import Summits.ResolutionOfSingularities.ResolutionOfSingularities.Theorems.RadicialJungCleanModelsCleanSpreadsDualDerivations
import Summits.ResolutionOfSingularities.ResolutionOfSingularities.Theorems.RadicialJungCleanModelsCleanSpreadsRegularTypeMechanism
import Literature.AlgebraicGeometry.Resolution.DerivativeIdealsLocalization
import Literature.AlgebraicGeometry.Resolution.IdealsSpreadFromLocalization
import Summits.ResolutionOfSingularities.ResolutionOfSingularities.Theorems.RadicialJungCleanModelsStubExtendParameter
import HarnessLib

/-!
# Crux stmt-ResolutionOfSingularities-15917 (`RadicialJung.CleanModels`), stub `stub_cleanSpreads`,
# part 4: nodal points are isolated

Support file for the stub `stub_cleanSpreads` (line `Sketch`, rev 7), **case (iv)**: on a finitely
generated `k`-domain `A` of characteristic `p` with `A_𝔭` regular of dimension `2` (`𝔭` maximal),
let `x = u f^e` be of nodal type at `𝔭`: `u ∉ 𝔭`, `p ∤ e`, `f ≡ c a₁ a₂ (mod 𝔪³)` with `c ∉ 𝔭`
and `(a₁, a₂)` a regular system of parameters of `A_𝔭`. With `E_1, E_2 ∈ Der(A)` dual to
`(a₁, a₂)` (`exists_derivations_dual_of_finiteType`): `E_j f ≡ c e a_{3-j}` and
`G_j = f E_j u + e u E_j f ≡ e u c e a_{3-j} (mod 𝔪²)`, so `(E_1 f, E_2 f)` and `(G_1, G_2)`
contain `𝔪` (Nakayama, `maximalIdeal_le_span_pair`) and are contained in no other prime near `𝔭`
(`exists_notMem_forall_not_le`). At such a prime `𝔮 ∋ f`, `E_j f ∉ 𝔮` makes `f` a regular
parameter of `A_𝔮` and `x = u f^e` is toroidal with `m = 1`; at `𝔮 ∌ f`,
`f E_j(u f^e) = f^e G_j ∉ 𝔮` and `x` is of regular type (`spreads_of_nodal`).
-/

noncomputable section

set_option linter.dupNamespace false -- mandated namespace of this single-conjunct summit

open IsLocalRing Literature.AlgebraicGeometry.Resolution

namespace Summit.ResolutionOfSingularities.ResolutionOfSingularities.Theorems.RadicialJung.CleanModels

universe u v w

/-! ## Nodal points are isolated -/

/-- **Spreading `𝔭 A_𝔭 ⊆ 𝔞 A_𝔭` off the closed point.** If `𝔭` is a finitely generated maximal
ideal and `𝔭 A_𝔭 ⊆ 𝔞 A_𝔭`, then for some `w ∉ 𝔭` no prime `𝔮 ≠ 𝔭` with `w ∉ 𝔮` contains `𝔞`
(each generator `z` of `𝔭` has `w_z z ∈ 𝔞` with `w_z ∉ 𝔭`; take `w = ∏ w_z`: then `𝔞 ⊆ 𝔮` forces
`𝔭 ⊆ 𝔮`, i.e. `𝔮 = 𝔭`). -/
theorem exists_notMem_forall_not_le {A : Type u} [CommRing A] (𝔭 : Ideal A) [h𝔭 : 𝔭.IsMaximal]
    (O : Type v) [CommRing O] [Algebra A O] [IsLocalization.AtPrime O 𝔭] (h𝔭fg : 𝔭.FG)
    (𝔞 : Ideal A) (h : 𝔭.map (algebraMap A O) ≤ 𝔞.map (algebraMap A O)) :
    ∃ w : A, w ∉ 𝔭 ∧ ∀ (𝔮 : Ideal A) [𝔮.IsPrime], w ∉ 𝔮 → 𝔮 ≠ 𝔭 → ¬ 𝔞 ≤ 𝔮 := by
  classical
  obtain ⟨s, hs⟩ := h𝔭fg
  have key : ∀ z ∈ s, ∃ w : A, w ∉ 𝔭 ∧ w * z ∈ 𝔞 := fun z hz =>
    exists_notMem_mul_mem_of_map_mem 𝔭
      (h (Ideal.mem_map_of_mem _ (hs ▸ Ideal.subset_span hz)))
  choose! w hw hwz using key
  refine ⟨∏ z ∈ s, w z, fun hmem => ?_, fun 𝔮 h𝔮 hq hne hle => hne ?_⟩
  · obtain ⟨z, hz, hz'⟩ := h𝔭.isPrime.prod_mem_iff.mp hmem
    exact hw z hz hz'
  · refine (h𝔭.eq_of_le h𝔮.ne_top ?_).symm
    rw [← hs, Ideal.span_le]
    intro z hz
    have h1 : w z ∉ 𝔮 := fun h' => by
      obtain ⟨c, hc⟩ := Finset.dvd_prod_of_mem w hz
      exact hq (hc ▸ Ideal.mul_mem_right _ _ h')
    exact (h𝔮.mem_or_mem (hle (hwz z hz))).resolve_left h1

/-- A derivation maps `Q³` into `Q²` (Leibniz). -/
theorem derivation_apply_mem_sq_of_mem_cube {O : Type*} [CommRing O] (D : Derivation ℤ O O)
    (Q : Ideal O) {x : O} (hx : x ∈ Q ^ 3) : D x ∈ Q ^ 2 := by
  rw [(pow_succ Q 2 : Q ^ 3 = Q ^ 2 * Q)] at hx
  refine Submodule.mul_induction_on hx (fun a ha b hb => ?_) (fun a b ha hb => ?_)
  · rw [Derivation.leibniz, smul_eq_mul, smul_eq_mul]
    refine Ideal.add_mem _ (Ideal.mul_mem_right _ _ ha) ?_
    rw [pow_two]
    exact Ideal.mul_mem_mul hb (derivation_apply_mem_of_mem_sq D Q ha)
  · rw [map_add]
    exact Ideal.add_mem _ ha hb

/-- **Nakayama for a pair.** In a Noetherian local ring with `𝔪 = (t₁, t₂)`, if
`g₁ ≡ μ t₂` and `g₂ ≡ μ t₁ (mod 𝔪²)` for a unit `μ`, then `𝔪 ⊆ (g₁, g₂)`. -/
theorem maximalIdeal_le_span_pair {O : Type*} [CommRing O] [IsLocalRing O] [IsNoetherianRing O]
    {t₁ t₂ g₁ g₂ μ : O} (ht : Ideal.span {t₁, t₂} = maximalIdeal O) (hμ : IsUnit μ)
    (h₁ : g₁ - μ * t₂ ∈ maximalIdeal O ^ 2) (h₂ : g₂ - μ * t₁ ∈ maximalIdeal O ^ 2) :
    maximalIdeal O ≤ Ideal.span {g₁, g₂} := by
  have hfg : (maximalIdeal O).FG := (isNoetherian_def.mp inferInstance) _
  apply Submodule.le_of_le_smul_of_le_jacobson_bot hfg (IsLocalRing.maximalIdeal_le_jacobson ⊥)
  rw [smul_eq_mul, ← pow_two]
  conv_lhs => rw [← ht]
  rw [Ideal.span_le, Set.insert_subset_iff, Set.singleton_subset_iff]
  constructor
  · have : t₁ = ↑hμ.unit⁻¹ * g₂ - ↑hμ.unit⁻¹ * (g₂ - μ * t₁) := by
      rw [mul_sub, sub_sub_cancel, ← mul_assoc, IsUnit.val_inv_mul, one_mul]
    rw [this]
    exact Ideal.sub_mem _ (Ideal.mem_sup_left (Ideal.mul_mem_left _ _ (Ideal.subset_span
      (Set.mem_insert_of_mem _ rfl)))) (Ideal.mem_sup_right (Ideal.mul_mem_left _ _ h₂))
  · have : t₂ = ↑hμ.unit⁻¹ * g₁ - ↑hμ.unit⁻¹ * (g₁ - μ * t₂) := by
      rw [mul_sub, sub_sub_cancel, ← mul_assoc, IsUnit.val_inv_mul, one_mul]
    rw [this]
    exact Ideal.sub_mem _ (Ideal.mem_sup_left (Ideal.mul_mem_left _ _ (Ideal.subset_span
      (Set.mem_insert _ _)))) (Ideal.mem_sup_right (Ideal.mul_mem_left _ _ h₁))

/-- **Case (iv): `x = u f^e` of nodal type at `v`** (`f ≡ c a₁ a₂ (mod 𝔪_v³)`, `(a₁, a₂)` a regular
system of parameters, `dim 2`). With `E_1, E_2` dual to `(a₁, a₂)`: `E_j f ≡ c e a_{3-j}` and
`G_j = f E_j u + e u E_j f ≡ e u c e a_{3-j} (mod 𝔪²)`, so `(E_1 f, E_2 f)` and `(G_1, G_2)` contain
`𝔪_v` (Nakayama) and are contained in no other prime near `𝔭` (`exists_notMem_forall_not_le`). At
such a prime `𝔮 ∋ f`, `E_j f ∉ 𝔮` makes `f` a regular parameter of `A_𝔮` and `x = u f^e` is toroidal
with `m = 1`; at `𝔮 ∌ f`, `f E_j(u f^e) = f^e G_j ∉ 𝔮` and `x` is of regular type. -/
theorem spreads_of_nodal (k : Type u) [Field k] (p : ℕ) (hp : p.Prime) {A : Type u}
    [CommRing A] [IsDomain A] [CharP A p] [Algebra k A] [Algebra.FiniteType k A]
    {K : Type w} [CommRing K] [Algebra A K] (𝔭 : Ideal A) [h𝔭 : 𝔭.IsMaximal]
    (O : Type v) [CommRing O] [Algebra A O] [IsLocalization.AtPrime O 𝔭] [IsRegularLocalRing O]
    (x : K) (u f c a₁ a₂ : A) (e : ℕ) (hu : u ∉ 𝔭) (hc : c ∉ 𝔭) (he : ¬ p ∣ e)
    (ha : Ideal.span {algebraMap A O a₁, algebraMap A O a₂} = maximalIdeal O)
    (hd : ringKrullDim O = (2 : WithBot ℕ∞)) (hx : x = algebraMap A K (u * f ^ e))
    (hf : algebraMap A O (f - c * a₁ * a₂) ∈ maximalIdeal O ^ 3) :
    ∃ h : A, h ∉ 𝔭 ∧ ∀ (𝔮 : Ideal A) [𝔮.IsPrime], h ∉ 𝔮 → 𝔮 ≠ 𝔭 →
      ∀ (O' : Type v) [CommRing O'] [Algebra A O'] [IsLocalization.AtPrime O' 𝔮]
        [IsRegularLocalRing O'] [Algebra O' K] [IsScalarTower A O' K],
      ((∃ (d m : ℕ) (hmd : m ≤ d) (t : Fin d → O') (a : Fin m → ℕ) (u : O'), IsUnit u ∧
          Ideal.span (Set.range t) = maximalIdeal O' ∧
          ringKrullDim O' = (d : WithBot ℕ∞) ∧ 0 < m ∧ (∀ i, ¬ p ∣ a i) ∧
          x = algebraMap O' K (u * ∏ i : Fin m, t (Fin.castLE hmd i) ^ (a i))) ∨
        (∃ u : O', IsUnit u ∧ x = algebraMap O' K u ∧
          ∀ c' : O', u - c' ^ p ∉ maximalIdeal O') ∨
        (∃ s c' : O', x = algebraMap O' K s ∧
          s - c' ^ p ∈ maximalIdeal O' ∧ s - c' ^ p ∉ maximalIdeal O' ^ 2)) := by
  classical
  haveI : Fact p.Prime := ⟨hp⟩
  haveI : IsNoetherianRing A := Algebra.FiniteType.isNoetherianRing k A
  -- the regular system of parameters `(a₁, a₂)` and its dual derivations
  let a : Fin 2 → A := ![a₁, a₂]
  have ha' : Ideal.span (Set.range fun i => algebraMap A O (a i)) = maximalIdeal O := by
    rw [← ha]
    congr 1
    ext z
    simp only [Set.mem_range, Set.mem_insert_iff, Set.mem_singleton_iff, Fin.exists_fin_two, a,
      Matrix.cons_val_zero, Matrix.cons_val_one]
    constructor
    · rintro (h | h)
      exacts [Or.inl h.symm, Or.inr h.symm]
    · rintro (h | h)
      exacts [Or.inl h.symm, Or.inr h.symm]
  have hd2 : ringKrullDim O = ((2 : ℕ) : WithBot ℕ∞) := hd
  obtain ⟨E, ε, hε, hE⟩ := exists_derivations_dual_of_finiteType k 𝔭 O a ha' hd2
  have hE00 : E 0 a₁ = ε := by simpa [a] using hE 0 0
  have hE01 : E 0 a₂ = 0 := by simpa [a] using hE 0 1
  have hE10 : E 1 a₁ = 0 := by simpa [a] using hE 1 0
  have hE11 : E 1 a₂ = ε := by simpa [a] using hE 1 1
  obtain ⟨D₀, hD₀⟩ := exists_derivation_extend_of_isLocalization ℤ O 𝔭.primeCompl (E 0)
  obtain ⟨D₁, hD₁⟩ := exists_derivation_extend_of_isLocalization ℤ O 𝔭.primeCompl (E 1)
  -- notation in `O`
  set t₁ : O := algebraMap A O a₁ with ht₁
  set t₂ : O := algebraMap A O a₂ with ht₂
  set fO : O := algebraMap A O f with hfO
  set cO : O := algebraMap A O c with hcO
  set uO : O := algebraMap A O u with huO
  set εO : O := algebraMap A O ε with hεO
  have ht₁m : t₁ ∈ maximalIdeal O := ha ▸ Ideal.subset_span (Set.mem_insert _ _)
  have ht₂m : t₂ ∈ maximalIdeal O := ha ▸ Ideal.subset_span (Set.mem_insert_of_mem _ rfl)
  have hεu : IsUnit εO := (IsLocalization.AtPrime.isUnit_to_map_iff O 𝔭 ε).mpr hε
  have hcu : IsUnit cO := (IsLocalization.AtPrime.isUnit_to_map_iff O 𝔭 c).mpr hc
  have huu : IsUnit uO := (IsLocalization.AtPrime.isUnit_to_map_iff O 𝔭 u).mpr hu
  have heu : IsUnit ((e : ℕ) : O) := by
    have h := ((CharP.isUnit_natCast_iff (R := A) hp).mpr he).map (algebraMap A O)
    rwa [map_natCast] at h
  have hfO3 : fO - cO * t₁ * t₂ ∈ maximalIdeal O ^ 3 := by
    simpa only [map_sub, map_mul] using hf
  have ht12 : t₁ * t₂ ∈ maximalIdeal O ^ 2 := by
    rw [pow_two]; exact Ideal.mul_mem_mul ht₁m ht₂m
  have hfO2 : fO ∈ maximalIdeal O ^ 2 := by
    have h1 : cO * t₁ * t₂ ∈ maximalIdeal O ^ 2 := by
      rw [mul_assoc]; exact Ideal.mul_mem_left _ _ ht12
    have h2 : fO - cO * t₁ * t₂ ∈ maximalIdeal O ^ 2 :=
      Ideal.pow_le_pow_right (by norm_num) hfO3
    simpa using Ideal.add_mem _ h2 h1
  -- the derivatives of `f` modulo `𝔪²`
  have hDt : D₀ t₁ = εO ∧ D₀ t₂ = 0 ∧ D₁ t₁ = 0 ∧ D₁ t₂ = εO := by
    refine ⟨?_, ?_, ?_, ?_⟩
    · rw [ht₁, hD₀, hE00]
    · rw [ht₂, hD₀, hE01, map_zero]
    · rw [ht₁, hD₁, hE10, map_zero]
    · rw [ht₂, hD₁, hE11]
  have hDct : ∀ D : Derivation ℤ O O, D (cO * t₁ * t₂) =
      t₁ * t₂ * D cO + cO * t₂ * D t₁ + cO * t₁ * D t₂ := fun D => by
    rw [Derivation.leibniz, Derivation.leibniz]; simp only [smul_eq_mul]; ring
  have hD₀f : D₀ fO - cO * εO * t₂ ∈ maximalIdeal O ^ 2 := by
    have h1 : D₀ (fO - cO * t₁ * t₂) ∈ maximalIdeal O ^ 2 :=
      derivation_apply_mem_sq_of_mem_cube D₀ _ hfO3
    rw [map_sub, hDct, hDt.1, hDt.2.1] at h1
    have : D₀ fO - cO * εO * t₂ =
        (D₀ fO - (t₁ * t₂ * D₀ cO + cO * t₂ * εO + cO * t₁ * 0)) + t₁ * t₂ * D₀ cO := by ring
    rw [this]
    exact Ideal.add_mem _ h1 (Ideal.mul_mem_right _ _ ht12)
  have hD₁f : D₁ fO - cO * εO * t₁ ∈ maximalIdeal O ^ 2 := by
    have h1 : D₁ (fO - cO * t₁ * t₂) ∈ maximalIdeal O ^ 2 :=
      derivation_apply_mem_sq_of_mem_cube D₁ _ hfO3
    rw [map_sub, hDct, hDt.2.2.1, hDt.2.2.2] at h1
    have : D₁ fO - cO * εO * t₁ =
        (D₁ fO - (t₁ * t₂ * D₁ cO + cO * t₂ * 0 + cO * t₁ * εO)) + t₁ * t₂ * D₁ cO := by ring
    rw [this]
    exact Ideal.add_mem _ h1 (Ideal.mul_mem_right _ _ ht12)
  have hμ : IsUnit (cO * εO) := hcu.mul hεu
  have h𝔭map : 𝔭.map (algebraMap A O) = maximalIdeal O :=
    IsLocalization.AtPrime.map_eq_maximalIdeal 𝔭 O
  have h𝔭fg : 𝔭.FG := (isNoetherian_def.mp inferInstance) _
  -- (a) the ideal `(E₀ f, E₁ f)` contains `𝔭` near `𝔭`
  have h𝔞 : 𝔭.map (algebraMap A O) ≤ (Ideal.span {E 0 f, E 1 f}).map (algebraMap A O) := by
    rw [h𝔭map, Ideal.map_span, Set.image_pair, ← hD₀, ← hD₁]
    exact maximalIdeal_le_span_pair ha hμ hD₀f hD₁f
  obtain ⟨w₁, hw₁, H₁⟩ := exists_notMem_forall_not_le 𝔭 O h𝔭fg _ h𝔞
  -- (b) the ideal `(G₀, G₁)`, `G_j = f E_j u + e u E_j f`, contains `𝔭` near `𝔭`
  let G : Fin 2 → A := fun j => f * E j u + (e : A) * u * E j f
  have hμ' : IsUnit ((e : O) * uO * (cO * εO)) := (heu.mul huu).mul hμ
  have hG0 : algebraMap A O (G 0) - (e : O) * uO * (cO * εO) * t₂ ∈ maximalIdeal O ^ 2 := by
    have h1 : algebraMap A O (G 0) = fO * D₀ uO + (e : O) * uO * D₀ fO := by
      simp only [G, map_add, map_mul, map_natCast, hD₀, hfO, huO]
    rw [h1]
    have : fO * D₀ uO + (e : O) * uO * D₀ fO - (e : O) * uO * (cO * εO) * t₂ =
        fO * D₀ uO + (e : O) * uO * (D₀ fO - cO * εO * t₂) := by ring
    rw [this]
    exact Ideal.add_mem _ (Ideal.mul_mem_right _ _ hfO2) (Ideal.mul_mem_left _ _ hD₀f)
  have hG1 : algebraMap A O (G 1) - (e : O) * uO * (cO * εO) * t₁ ∈ maximalIdeal O ^ 2 := by
    have h1 : algebraMap A O (G 1) = fO * D₁ uO + (e : O) * uO * D₁ fO := by
      simp only [G, map_add, map_mul, map_natCast, hD₁, hfO, huO]
    rw [h1]
    have : fO * D₁ uO + (e : O) * uO * D₁ fO - (e : O) * uO * (cO * εO) * t₁ =
        fO * D₁ uO + (e : O) * uO * (D₁ fO - cO * εO * t₁) := by ring
    rw [this]
    exact Ideal.add_mem _ (Ideal.mul_mem_right _ _ hfO2) (Ideal.mul_mem_left _ _ hD₁f)
  have h𝔟 : 𝔭.map (algebraMap A O) ≤ (Ideal.span {G 0, G 1}).map (algebraMap A O) := by
    rw [h𝔭map, Ideal.map_span, Set.image_pair]
    exact maximalIdeal_le_span_pair ha hμ' hG0 hG1
  obtain ⟨w₂, hw₂, H₂⟩ := exists_notMem_forall_not_le 𝔭 O h𝔭fg _ h𝔟
  -- the Leibniz identity `f E_j(u f^e) = f^e G_j`
  have he0 : e ≠ 0 := fun h => he (h ▸ dvd_zero p)
  have hEs : ∀ j, f * E j (u * f ^ e) = f ^ e * G j := by
    intro j
    obtain ⟨β, hβ⟩ := Nat.exists_eq_succ_of_ne_zero he0
    rw [Nat.succ_eq_add_one] at hβ
    simp only [G]
    rw [Derivation.leibniz, Derivation.leibniz_pow, hβ, Nat.add_sub_cancel]
    simp only [smul_eq_mul, nsmul_eq_mul]
    push_cast
    ring
  refine ⟨u * w₁ * w₂, fun hmem => ?_, fun 𝔮 h𝔮 hq𝔮 hne O' _ _ _ _ _ _ => ?_⟩
  · rcases h𝔭.isPrime.mem_or_mem hmem with h1 | h1
    · rcases h𝔭.isPrime.mem_or_mem h1 with h2 | h2
      · exact hu h2
      · exact hw₁ h2
    · exact hw₂ h1
  · have hu𝔮 : u ∉ 𝔮 := fun h1 =>
      hq𝔮 (Ideal.mul_mem_right _ _ (Ideal.mul_mem_right _ _ h1))
    have hw₁𝔮 : w₁ ∉ 𝔮 := fun h1 =>
      hq𝔮 (Ideal.mul_mem_right _ _ (Ideal.mul_mem_left _ _ h1))
    have hw₂𝔮 : w₂ ∉ 𝔮 := fun h1 => hq𝔮 (Ideal.mul_mem_left _ _ h1)
    haveI : IsLocalRing O' := inferInstance
    by_cases hfq : f ∈ 𝔮
    · -- on `V(f)`: `f` is a regular parameter of `A_𝔮`, `x = u f^e` toroidal with `m = 1`
      obtain ⟨j, hj⟩ : ∃ j, E j f ∉ 𝔮 := by
        by_contra h2
        push Not at h2
        exact H₁ 𝔮 hw₁𝔮 hne (Ideal.span_le.mpr
          (Set.insert_subset_iff.mpr ⟨h2 0, Set.singleton_subset_iff.mpr (h2 1)⟩))
      have hfm : algebraMap A O' f ∈ maximalIdeal O' :=
        (IsLocalization.AtPrime.to_map_mem_maximal_iff O' 𝔮 f).mpr hfq
      have hfm2 : algebraMap A O' f ∉ maximalIdeal O' ^ 2 := by
        have h := stub_leibnizObstruction (RingHom.id A) p hp 𝔮 𝔮 (Ideal.comap_id 𝔮) (E j) f hj
          (0 : O') (by rw [zero_pow hp.ne_zero, sub_zero]; exact hfm)
        rwa [zero_pow hp.ne_zero, sub_zero] at h
      obtain ⟨d', hd0', t', ht', hd', ht'0⟩ := stub_extendParameter (algebraMap A O' f) hfm hfm2
      refine Or.inl ⟨d', 1, hd0', t', fun _ => e, algebraMap A O' u,
        (IsLocalization.AtPrime.isUnit_to_map_iff O' 𝔮 u).mpr hu𝔮, ht', hd', Nat.one_pos,
        fun _ => he, ?_⟩
      rw [hx, IsScalarTower.algebraMap_apply A O' K, map_mul, map_pow, Fin.prod_univ_one,
        show Fin.castLE hd0' (0 : Fin 1) = ⟨0, hd0'⟩ from rfl, ht'0]
    · -- off `V(f)`: regular type
      obtain ⟨j, hj⟩ : ∃ j, G j ∉ 𝔮 := by
        by_contra h2
        push Not at h2
        exact H₂ 𝔮 hw₂𝔮 hne (Ideal.span_le.mpr
          (Set.insert_subset_iff.mpr ⟨h2 0, Set.singleton_subset_iff.mpr (h2 1)⟩))
      have hfe : f ^ e ∉ 𝔮 := fun h => hfq (h𝔮.mem_of_pow_mem e h)
      have hEs𝔮 : E j (u * f ^ e) ∉ 𝔮 := fun h2 => by
        have h3 : f ^ e * G j ∈ 𝔮 := by rw [← hEs j]; exact Ideal.mul_mem_left _ _ h2
        rcases h𝔮.mem_or_mem h3 with h4 | h4
        · exact hfe h4
        · exact hj h4
      exact Or.inr (regularType_of_derivation_apply_notMem p hp (E j) (u * f ^ e) 𝔮 hEs𝔮 x hx O')

end Summit.ResolutionOfSingularities.ResolutionOfSingularities.Theorems.RadicialJung.CleanModels

end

•••••

**Work instruction**.
Each line, from the one that holds "obtain ⟨d', hd0', t', ht', hd', ht'0⟩" through the last line of the entries, must be repeated exactly. Leave out everything else.

**Answer box**.
      obtain ⟨d', hd0', t', ht', hd', ht'0⟩ := stub_extendParameter (algebraMap A O' f) hfm hfm2
      refine Or.inl ⟨d', 1, hd0', t', fun _ => e, algebraMap A O' u,
        (IsLocalization.AtPrime.isUnit_to_map_iff O' 𝔮 u).mpr hu𝔮, ht', hd', Nat.one_pos,
        fun _ => he, ?_⟩
      rw [hx, IsScalarTower.algebraMap_apply A O' K, map_mul, map_pow, Fin.prod_univ_one,
        show Fin.castLE hd0' (0 : Fin 1) = ⟨0, hd0'⟩ from rfl, ht'0]
    · -- off `V(f)`: regular type
      obtain ⟨j, hj⟩ : ∃ j, G j ∉ 𝔮 := by
        by_contra h2
        push Not at h2
        exact H₂ 𝔮 hw₂𝔮 hne (Ideal.span_le.mpr
          (Set.insert_subset_iff.mpr ⟨h2 0, Set.singleton_subset_iff.mpr (h2 1)⟩))
      have hfe : f ^ e ∉ 𝔮 := fun h => hfq (h𝔮.mem_of_pow_mem e h)
      have hEs𝔮 : E j (u * f ^ e) ∉ 𝔮 := fun h2 => by
        have h3 : f ^ e * G j ∈ 𝔮 := by rw [← hEs j]; exact Ideal.mul_mem_left _ _ h2
        rcases h𝔮.mem_or_mem h3 with h4 | h4
        · exact hfe h4
        · exact hj h4
      exact Or.inr (regularType_of_derivation_apply_notMem p hp (E j) (u * f ^ e) 𝔮 hEs𝔮 x hx O')

end Summit.ResolutionOfSingularities.ResolutionOfSingularities.Theorems.RadicialJung.CleanModels

end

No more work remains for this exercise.